10x Genomics, Pleasanton, California 94566, USA.
Genome Res. 2018 Jul;28(7):1029-1038. doi: 10.1101/gr.233460.117. Epub 2018 Jun 8.
The recent introductions of low-cost, long-read, and read-cloud sequencing technologies coupled with intense efforts to develop efficient algorithms have made affordable, high-quality de novo sequence assembly a realistic proposition. The result is an explosion of new, ultracontiguous genome assemblies. To compare these genomes, we need robust methods for genome annotation. We describe the fully open source Comparative Annotation Toolkit (CAT), which provides a flexible way to simultaneously annotate entire clades and identify orthology relationships. We show that CAT can be used to improve annotations on the rat genome, annotate the great apes, annotate a diverse set of mammals, and annotate personal, diploid human genomes. We demonstrate the resulting discovery of novel genes, isoforms, and structural variants-even in genomes as well studied as rat and the great apes-and how these annotations improve cross-species RNA expression experiments.

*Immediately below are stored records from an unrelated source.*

/-!
# h413 ∕ K2-LIT, line `K2_E3_EllipticInputs`, unit U3b, (ii♭-H): THE RANK-ONE CAYLEY SCALING, FILE 2 (`N = 2` twin of ★ `K2E3CayleyScalingMap`) — on the eigenvalue ball of
# `U(σ, J)(K) ≤ GL₂(K)`, `Ψ_s = c ∘ (s·) ∘ c⁻¹` is equivariant, centraliser- and regularity-preserving, contracting, `Ψ^k → 1`, and pulls `C_c^∞` back to `C_c^∞`

Cell `pub/hodgecm-mathlib`, crux H413 = `stmt-HodgeConjecture-24833`; dealer K2E3-plan (g1), line lead (ii) K2E4-p06 (g2), consult K2E3-p01 (g0).  THEOREMS ONLY (no `def`, no
`instance`, no `notation`, no named-fact hypothesis, no `sorry`); lane `--supports stmt-HodgeConjecture-24833 --as helper` (count-neutral).
DESIGN (as in ★ FILE 1): `K` an ultrametric normed field, `σ`, `J ∈ M₂(K)`, `M = U(σ, J)(K)`, `X_u = (g − 1)(g + 1)⁻¹`; the ball `B` (radius `ρ`) is a variable with
`hB : u ∈ B ↔ det(g + 1) ∈ Kˣ ∧ ‖tr X_u‖ ≤ ρ ∧ ‖det X_u‖ ≤ ρ²`, the scaling a variable `Ψ` with `hΨ : ∀ u ∈ B, mat(Ψ u) = c(s•X_u) ∧ mat((Ψ u)⁻¹) = c(−s•X_u)` (★ FILE 1 `exists_cayleyScaling`).
RESULTS ([PlatonovRapinchuk1994] §3.3; [HarishChandra1999] §3.1 Lemma 3.2; [Rogawski1990] §8.1 Prop. 8.1.2 (b) p. 114, (8.1.1) p. 116), on `B`, `2 ≠ 0`: §1 the RANK-ONE REGULARITY
KIT — `χ_M` separable ⟺ `tr(M)² − 4·det M ≠ 0` (Mathlib `discr_of_degree_eq_two`, `charpoly_fin_two`, ★ `isUnit_discr_iff_separable_of_monic`), `tr c(X) = (2 − 2 det X)∕det(1 − X)`,
`det c(X) = det(1 + X)∕det(1 − X)`, the Möbius identity `tr(c(X))² − 4 det c(X) = 4·(tr(X)² − 4 det X)∕det(1 − X)²`; §2 (C) `c⁻¹(Ψ u) = s•X_u`, `Ψ u` in every ball of radius
`≥ ‖s‖ρ`; (E) `x u x⁻¹ ∈ B`, `Ψ(x u x⁻¹) = x Ψ(u) x⁻¹`; (Z) `Z(Ψ u) = Z(u)` (`s ≠ 0`); (R) `χ_{Ψ u}` separable ⟺ `χ_u` separable (`s ≠ 0`); (T) `mat(Ψ^k u) = c(s^k•X_u)`,
`Ψ^k u ∈ B`, `Ψ^k u → 1` (`‖s‖ < 1`); `Ψ|_B` continuous, the `s⁻¹`-scaling is a left inverse; (S) `1_B·(F ∘ Ψ) ∈ C_c^∞` for `F ∈ C_c^∞` (`0 < ρ < 1`, `0 < ‖s‖ ≤ 1`).
HONEST LABEL.  HC_CM is proved only modulo the 7 printed citations (2 remaining named inputs: hLiu418 = `stmt-HodgeConjecture-24832`, h413 = `stmt-HodgeConjecture-24833`)
until rung 0 closes; this file is a count-neutral helper of the U3b-c sub-line.  REFERENCES: [PlatonovRapinchuk1994] Platonov–Rapinchuk, *Algebraic Groups and Number Theory*
(1994), §3.3 · [HarishChandra1999AdmissibleDistributions] Harish-Chandra, *Admissible Invariant Distributions on Reductive p-adic Groups*, ULS 16 (1999), §3.1 Lemma 3.2 ·
[Rogawski1990] Rogawski, *Automorphic representations of unitary groups in three variables*, AMS 123 (1990), §3.1 p. 19; §8.1 pp. 114, 116 · [BasuPollackRoy2006] Basu–Pollack–Roy (2006), §4.1.
-/

set_option autoImplicit false
set_option linter.dupNamespace false  -- the mandated namespace repeats the single-problem summit's segment, as in every `Theorems/*.lean` here

noncomputable section

open Filter Topology Polynomial Set
open scoped Matrix MatrixGroups
open Literature.NumberTheory.Automorphic Literature.NumberTheory.Rogawski1990 Literature.NumberTheory.Weil1982.UnitaryFinTopForm Literature.LinearAlgebra.Matrix
open Summit.HodgeConjecture.HodgeConjecture.Cruxes.H413.K2E3CompactCartanRegularRay Summit.HodgeConjecture.HodgeConjecture.Cruxes.H413.K2E3CayleyScalingAlgebra
open Summit.HodgeConjecture.HodgeConjecture.Cruxes.H413.K2E3CayleyScalingRankOne  -- NOT the `N = 3` ★ `K2E3CayleyScalingModel`/`Map` namespaces (same names at `Fin 3`)

namespace Summit.HodgeConjecture.HodgeConjecture.Cruxes.H413.K2E3CayleyScalingRankOneMap

section Regularity

variable {F : Type*} [Field F]

/-- **`χ_M` is separable iff `tr(M)² − 4·det M ≠ 0`** for a `2 × 2` matrix over a field (`χ_M = T² − tr M·T + det M`, Mathlib `Matrix.charpoly_fin_two`; a monic polynomial is
separable iff its discriminant is a unit, ★ `isUnit_discr_iff_separable_of_monic`; Mathlib `Polynomial.discr_of_degree_eq_two`). [cite: BasuPollackRoy2006, §4.1 Prop. 4.3] -/
theorem separable_charpoly_iff_fin_two (M : Matrix (Fin 2) (Fin 2) F) : M.charpoly.Separable ↔ M.trace ^ 2 - 4 * M.det ≠ 0 := by
  rw [← isUnit_discr_iff_separable_of_monic (Matrix.charpoly_monic M), isUnit_iff_ne_zero]
  have hdeg : M.charpoly.degree = 2 := by rw [Matrix.charpoly_degree_eq_dim, Fintype.card_fin]; rfl
  have hc : M.charpoly.coeff 0 = M.det ∧ M.charpoly.coeff 1 = -M.trace ∧ M.charpoly.coeff 2 = 1 := by
    rw [Matrix.charpoly_fin_two]
    simp only [coeff_add, coeff_sub, coeff_X_pow, coeff_C_mul, coeff_X, coeff_C]
    norm_num
  rw [Polynomial.discr_of_degree_eq_two hdeg, hc.1, hc.2.1, hc.2.2]
  have h : (-M.trace) ^ 2 - 4 * M.det * 1 = M.trace ^ 2 - 4 * M.det := by ring
  rw [h]

/-- **Scaling by a non-zero scalar preserves separability of `χ`** (`2 × 2`, field): `tr(t•M)² − 4·det(t•M) = t²·(tr(M)² − 4·det M)`. [cite: BasuPollackRoy2006, §4.1 Prop. 4.3] -/
theorem separable_charpoly_smul_iff_fin_two {t : F} (ht : t ≠ 0) (M : Matrix (Fin 2) (Fin 2) F) :
    (t • M).charpoly.Separable ↔ M.charpoly.Separable := by
  obtain ⟨h1, h2⟩ := trace_smul_det_smul_fin_two t M
  have h : (t • M).trace ^ 2 - 4 * (t • M).det = t ^ 2 * (M.trace ^ 2 - 4 * M.det) := by rw [h1, h2]; ring
  rw [separable_charpoly_iff_fin_two, separable_charpoly_iff_fin_two, h, mul_ne_zero_iff, and_iff_right (pow_ne_zero 2 ht)]

/-- **`tr c(X) = (2 − 2 det X)∕det(1 − X)`, `det c(X) = det(1 + X)∕det(1 − X)`** (`2 × 2`, `det(1 − X) ≠ 0`; `(1 + X)·adj(1 − X) = 2·adj(1 − X) − det(1 − X)·1`, `tr adj = tr`).
[cite: PlatonovRapinchuk1994, §3.3] -/
theorem trace_det_cayley_fin_two {X : Matrix (Fin 2) (Fin 2) F} (hm : (1 - X).det ≠ 0) :
    (cayley X).trace = (2 - 2 * X.det) / (1 - X).det ∧ (cayley X).det = (1 + X).det / (1 - X).det := by
  have hinv : (1 - X)⁻¹ = ((1 - X).det)⁻¹ • (1 - X).adjugate := by rw [Matrix.inv_def, Ring.inverse_eq_inv]
  obtain ⟨hsub, hadd⟩ := det_one_sub_add_eq_fin_two X
  constructor
  · have hprod : (1 + X) * (1 - X).adjugate = (2 : F) • (1 - X).adjugate - (1 - X).det • (1 : Matrix (Fin 2) (Fin 2) F) := by
      have h1X : (1 + X : Matrix (Fin 2) (Fin 2) F) = (2 : F) • 1 - (1 - X) := by
        rw [two_smul]; abel
      rw [h1X, Matrix.sub_mul, Matrix.smul_mul, Matrix.one_mul, Matrix.mul_adjugate]
    have hadj : (1 - X).adjugate.trace = (1 - X).trace := by rw [Matrix.adjugate_fin_two, Matrix.trace_fin_two_of, Matrix.trace_fin_two, add_comm]
    rw [cayley_def, hinv, Matrix.mul_smul, hprod, Matrix.trace_smul, Matrix.trace_sub, Matrix.trace_smul, Matrix.trace_smul, hadj,
      Matrix.trace_sub, Matrix.trace_one, Fintype.card_fin, hsub, smul_eq_mul, smul_eq_mul, smul_eq_mul]
    rw [hsub] at hm
    field_simp
    push_cast
    ring
  · rw [cayley_def, hinv, Matrix.mul_smul, Matrix.det_smul, Matrix.det_mul, Matrix.det_adjugate, Fintype.card_fin]
    rw [hsub] at hm ⊢
    rw [hadd]
    field_simp
    ring

/-- **Möbius identity**: `tr(c(X))² − 4·det c(X) = 4·(tr(X)² − 4·det X)∕det(1 − X)²` (`2 × 2`, `det(1 − X) ≠ 0`). [cite: PlatonovRapinchuk1994, §3.3] [cite: BasuPollackRoy2006, §4.1] -/
theorem trace_sq_sub_four_det_cayley {X : Matrix (Fin 2) (Fin 2) F} (hm : (1 - X).det ≠ 0) :
    (cayley X).trace ^ 2 - 4 * (cayley X).det = 4 * (X.trace ^ 2 - 4 * X.det) / (1 - X).det ^ 2 := by
  obtain ⟨htr, hdet⟩ := trace_det_cayley_fin_two hm
  obtain ⟨hsub, hadd⟩ := det_one_sub_add_eq_fin_two X
  rw [htr, hdet, hadd, hsub]
  rw [hsub] at hm
  field_simp
  ring

/-- **`χ_{c(X)}` separable ⟺ `χ_X` separable** (`2 × 2`, field, `2 ≠ 0`, `det(1 − X) ≠ 0`). [cite: PlatonovRapinchuk1994, §3.3] [cite: Rogawski1990, §3.1 p. 19] -/
theorem separable_charpoly_cayley_iff_fin_two (h2 : (2 : F) ≠ 0) {X : Matrix (Fin 2) (Fin 2) F} (hm : (1 - X).det ≠ 0) :
    (cayley X).charpoly.Separable ↔ X.charpoly.Separable := by
  have h4 : (4 : F) ≠ 0 := by rw [show (4 : F) = 2 ^ 2 by norm_num]; exact pow_ne_zero 2 h2
  rw [separable_charpoly_iff_fin_two, separable_charpoly_iff_fin_two, trace_sq_sub_four_det_cayley hm, div_ne_zero_iff, mul_ne_zero_iff,
    and_iff_right h4, and_iff_left (pow_ne_zero 2 hm)]

end Regularity

section Model

variable {K : Type*} [NormedField K] [IsUltrametricDist K] (σ : K →+* K) (J : Matrix (Fin 2) (Fin 2) K) {ρ : ℝ} {s : K}
  {B : Set ↥(unitaryGroupOfForm σ J)}
  (hB : ∀ u : ↥(unitaryGroupOfForm σ J), u ∈ B ↔
    IsUnit (((u : GL (Fin 2) K) : Matrix (Fin 2) (Fin 2) K) + 1).det ∧
    ‖((((u : GL (Fin 2) K) : Matrix (Fin 2) (Fin 2) K) - 1) * (((u : GL (Fin 2) K) : Matrix (Fin 2) (Fin 2) K) + 1)⁻¹).trace‖ ≤ ρ ∧
    ‖((((u : GL (Fin 2) K) : Matrix (Fin 2) (Fin 2) K) - 1) * (((u : GL (Fin 2) K) : Matrix (Fin 2) (Fin 2) K) + 1)⁻¹).det‖ ≤ ρ ^ 2)
  {Ψ : ↥(unitaryGroupOfForm σ J) → ↥(unitaryGroupOfForm σ J)}
  (hΨ : ∀ u ∈ B,
    (((Ψ u : ↥(unitaryGroupOfForm σ J)) : GL (Fin 2) K) : Matrix (Fin 2) (Fin 2) K) =
        cayley (s • ((((u : GL (Fin 2) K) : Matrix (Fin 2) (Fin 2) K) - 1) * (((u : GL (Fin 2) K) : Matrix (Fin 2) (Fin 2) K) + 1)⁻¹)) ∧
    ((((Ψ u : ↥(unitaryGroupOfForm σ J)) : GL (Fin 2) K)⁻¹ : GL (Fin 2) K) : Matrix (Fin 2) (Fin 2) K) =
        cayley (-(s • ((((u : GL (Fin 2) K) : Matrix (Fin 2) (Fin 2) K) - 1) * (((u : GL (Fin 2) K) : Matrix (Fin 2) (Fin 2) K) + 1)⁻¹))))

omit [IsUltrametricDist K] in
/-- Matrices of products in `U(σ, J)(K)` (any size). [folklore] -/
theorem coe_mul_coe {n : Type*} [Fintype n] [DecidableEq n] {J' : Matrix n n K} (x y : ↥(unitaryGroupOfForm σ J')) :
    (((x * y : ↥(unitaryGroupOfForm σ J')) : GL n K) : Matrix n n K) = ((x : GL n K) : Matrix n n K) * ((y : GL n K) : Matrix n n K) := by
  simp only [Subgroup.coe_mul, Units.val_mul]

omit [IsUltrametricDist K] in
/-- Matrices of conjugates in `U(σ, J)(K)` (any size). [folklore] -/
theorem coe_conj {n : Type*} [Fintype n] [DecidableEq n] {J' : Matrix n n K} (x u : ↥(unitaryGroupOfForm σ J')) :
    (((x * u * x⁻¹ : ↥(unitaryGroupOfForm σ J')) : GL n K) : Matrix n n K) =
      ((x : GL n K) : Matrix n n K) * ((u : GL n K) : Matrix n n K) * (((x : GL n K)⁻¹ : GL n K) : Matrix n n K) := by
  simp only [Subgroup.coe_mul, Subgroup.coe_inv, Units.val_mul]

omit [IsUltrametricDist K] in
/-- Two elements of `U(σ, J)(K)` commute iff their matrices do (any size). [folklore] -/
theorem commute_iff_coe {n : Type*} [Fintype n] [DecidableEq n] {J' : Matrix n n K} (z u : ↥(unitaryGroupOfForm σ J')) :
    z * u = u * z ↔ ((z : GL n K) : Matrix n n K) * ((u : GL n K) : Matrix n n K) = ((u : GL n K) : Matrix n n K) * ((z : GL n K) : Matrix n n K) := by
  rw [← coe_mul_coe, ← coe_mul_coe]
  exact ⟨fun h => by rw [h], fun h => Subtype.ext (Units.ext h)⟩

最近推出的低成本、长读长和云读测序技术,加上开发高效算法的努力,使得负担得起的高质量从头序列组装成为现实。其结果是新的超连续基因组组装的爆炸式增长。为了比较这些基因组,我们需要稳健的基因组注释方法。我们描述了完全开源的比较注释工具包(CAT),它提供了一种灵活的方法,可以同时注释整个进化枝并识别同源关系。我们表明 CAT 可以用于改进大鼠基因组的注释,注释大猿类,注释一组多样化的哺乳动物,以及注释个人的二倍体人类基因组。我们展示了由此产生的新基因、异构体和结构变异的发现,即使在像大鼠和大猿这样研究充分的基因组中,以及这些注释如何改进跨物种 RNA 表达实验。